Do you use cash/have you increased your cash usage out of privacy concern - clubm8
Have any other HN posters increased their use of cash recently? (Or already pay for things in cash when possible)<p>I originally did it for privacy reasons:<p>1.) No one can judge me for what I buy.<p>(Ex: OP goes to bars too often. No new liver for him!)<p>2.) I don&#x27;t generate a giant list of establishments I frequent.<p>Ex: I want to harass OP - looks like his favorite cafe is at $ADDRESS.<p>But I had an interesting side effect - looking at cold hard cash makes me less frivolous with it. The money I make from my frugality exceeds what I&#x27;d get from credit card rewards.<p>I often see articles about societies going &quot;cashless&quot; on HN, and I thought it would be interesting to hear from HN users who are going in the opposite direction.
======
tompark
I'm definitely in the cash camp, not only for privacy but also just wanting to
limit how many vendors have my credit card info (so I use Apple Pay whenever
possible, if not cash), especially after point-of-sale breaches like the ones
at Target and Home Depot.

The problem with cash, for me, was that I'd run out of it too quickly.
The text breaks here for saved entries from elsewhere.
import Summits.ResolutionOfSingularities.ResolutionOfSingularities.Theorems.EquisingularLiftEquisingularLiftNatHostedPointStepSeam
import Summits.ResolutionOfSingularities.ResolutionOfSingularities.Theorems.EquisingularLiftEquisingularLiftNatHyperplaneLetterThroughSection
import Summits.ResolutionOfSingularities.ResolutionOfSingularities.Theorems.EquisingularLiftEquisingularLiftNatPreLetterPointStep
import Summits.ResolutionOfSingularities.ResolutionOfSingularities.Theorems.EquisingularLiftEquisingularLiftNatPointPlaneModel
import Summits.ResolutionOfSingularities.ResolutionOfSingularities.Theorems.EquisingularLiftEquisingularLiftNatModelChainStep
import Summits.ResolutionOfSingularities.ResolutionOfSingularities.Theorems.EquisingularLiftEquisingularLiftNatCarrierDeltaComapFrame
import HarnessLib

/-!
# [OURS · L1 W4.5(b) · EL♮(3) · WIDTH TABLE D5 «IMMATURE HOST», supplier row HOPEN, part 1] THE OPENING'S POINT PHASE
# `TCPlus.opening_pointPhase k H ι hBirth hG1P …` — birth of all models at the initial stage, the K5′ point step at `x₀`, every model transported

res-L1-w45b-stub-2 g16 (desk R54: «HOPEN assembly = stub-2»; input spec (IN-1)–(IN-4) of this seat's STATUS line 2026-08-28T21:44Z).  OURS; NOT a statement
of any manuscript ([Hironaka2017] is a candidate under adjudication, nothing of it is asserted); AI-written, weaker than expert review.  No `sorry`; standard
axioms; DEF-FREE; TWO lemma-shaped ∀-hypotheses (ordinary theorems to be landed by their own files, NOT named facts): **(IN-1) `hBirth`** — the JOINT BIRTH at
the concrete initial stage `ℙ³_O` (res-type-027's Proj plumbing, H2/H3 style): given the K5′ section `s` through `g x₀`, the hyperplane letters' forms, the
key form `G` in the (host, face) gauge of `OpeningCertKeyLetter` (✓ Defs8 p671016) with its (A2) radical certificate, produce models `𝓛 ℓ ≤ ker s` with the
five `LetterDatum` clauses, and the key model `𝓜` with the four pre-letter clauses, `𝓜 ≠ ⊥`, the GAUGE MEMBERSHIP `𝓜 ≤ (𝓛 ℓh)^a ⊔ 𝓛 ℓh * (ker s)^a ⊔
(ker s)^a * 𝓛 ℓj` and Δ2a's stalk triple at `g x₀`; **(IN-2) `hG1P`** — res-L1-w45b-stub-4's G1 rule through a section blow-up: from that membership and
the exact order `a` at the section's closed point, `St 𝓜 ≤ (St 𝓛h)^a ⊔ St 𝓛h * 𝓢 ⊔ 𝓢 * St 𝓛j` (`St := strictTransformIdeal τ (ker s)`, `𝓢 := (ker s)·𝒪_{X₁}`).
`--supports stmt-ResolutionOfSingularities-20148 --as helper`.

WHAT.  In the engine's INITIAL-STAGE context (HSUB₂'s / HOPEN's binder prefix, verbatim, `n = 3`) and for the opening data of `OpeningCertKeyLetter` up to
the point step (the closed non-regular point `x₀` of `H̃`, regular on `ℙ³_k`; `υ = Bl_{x₀}`; letters `ℓh :: ℓj :: ℓs` through `x₀` off `H`; key form
`G = ℓh^a·U + ℓh·R₁ + R₂·ℓj`, `Rᵢ ∈ 𝔭^a`, `U ∉ 𝔭`, `2 ≤ a`, `H ⊄ V₊(G)`, (A2)): THE STAGE AFTER THE POINT STEP with EVERY MODEL EXPLICIT — the K5′
section `s` and blow-up `τ = Bl_{ker s}` with its `Ch`-stage and model square for `F₂` (✓ `modelPointStep_chain'`), the exceptional letter `υ⁻¹{x₀}`
with the model `(ker s)·𝒪_{X₁}` (res-L1-w45b-lead-1's ✓ `pointPlane_model`), every hyperplane letter `St V₊(ℓ)` with the model `St (𝓛 ℓ)` (res-L1-w45b-stub-4's
✓ HT1 `hostClauses_strictTransform_of_nestedSection`), the immature key letter `St V₊(G)` with the model `St 𝓜` and its four pre-letter clauses
(✓ Δ2a `preLetterClauses_strictTransform_of_section`), and the transported incidence of (IN-2).  Part 2 (the CAR pair round, PROMOTE, the outputs of
`OpeningCertKeyLetter`) consumes exactly this tuple. [folklore; pure composition of the cited tree theorems]
-/

set_option linter.dupNamespace false
set_option linter.overlappingInstances false

noncomputable section

open CategoryTheory CategoryTheory.Limits AlgebraicGeometry TopologicalSpace Topology IsLocalRing MvPolynomial
open Literature.AlgebraicGeometry.Motives (projectiveSpace)
open Literature.AlgebraicGeometry.Resolution AlgebraicGeometry.Scheme.IdealSheafData
open Summit.ResolutionOfSingularities.ResolutionOfSingularities.Theses.EquisingularLift.Split
open Summit.ResolutionOfSingularities.ResolutionOfSingularities.Cruxes.EquisingularLift.StrataSplit

namespace Summit.ResolutionOfSingularities.ResolutionOfSingularities.Cruxes.EquisingularLiftNat.Sections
That changed when I started focusing on saving 60% of take home pay, cooking
almost all meals at home, stopped going to bars/cafes/coffee shops, comparison
shopping of groceries (shifting to costco), etc.

Now I don't worry about small effects like CC cash-back or accidental
frugality, because hitting over 60% savings is an overwhelming effect.

------
NeedMoreTea
It's been studied quite a few times since credit cards arrived, finding that
spending cash means you spend least. It explains some of the push for cards,
app stores, more recently cashless, and alternative game currencies. Perhaps
explained as simply as paying over notes "hurts more" psychologically than
invisibly debiting 50 to a card or account.

[https://www.psychologytoday.com/gb/blog/the-science-
behind-b...](https://www.psychologytoday.com/gb/blog/the-science-behind-
behavior/201607/does-it-matter-whether-you-pay-cash-or-credit-card) Lots of
other research and links to find about this.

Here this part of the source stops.